[Data items]
import Mathlib
import HarnessLib
import HarnessLib.Audit
import Summits.CriticalPhenomena.Statement
import Literature.Probability.RandomPlanarGeometry.LoewnerDescription
import Literature.Probability.RandomPlanarGeometry.ChordalReversibility
import Literature.Probability.RandomPlanarGeometry.CaratheodoryHalfPlaneProofs
import HarnessLib.Audit.Status.Attr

BRIEF: From the records above, return each line that has the string "Probability".

PROBLEM SOLUTION:
import Literature.Probability.RandomPlanarGeometry.LoewnerDescription
import Literature.Probability.RandomPlanarGeometry.ChordalReversibility
import Literature.Probability.RandomPlanarGeometry.CaratheodoryHalfPlaneProofs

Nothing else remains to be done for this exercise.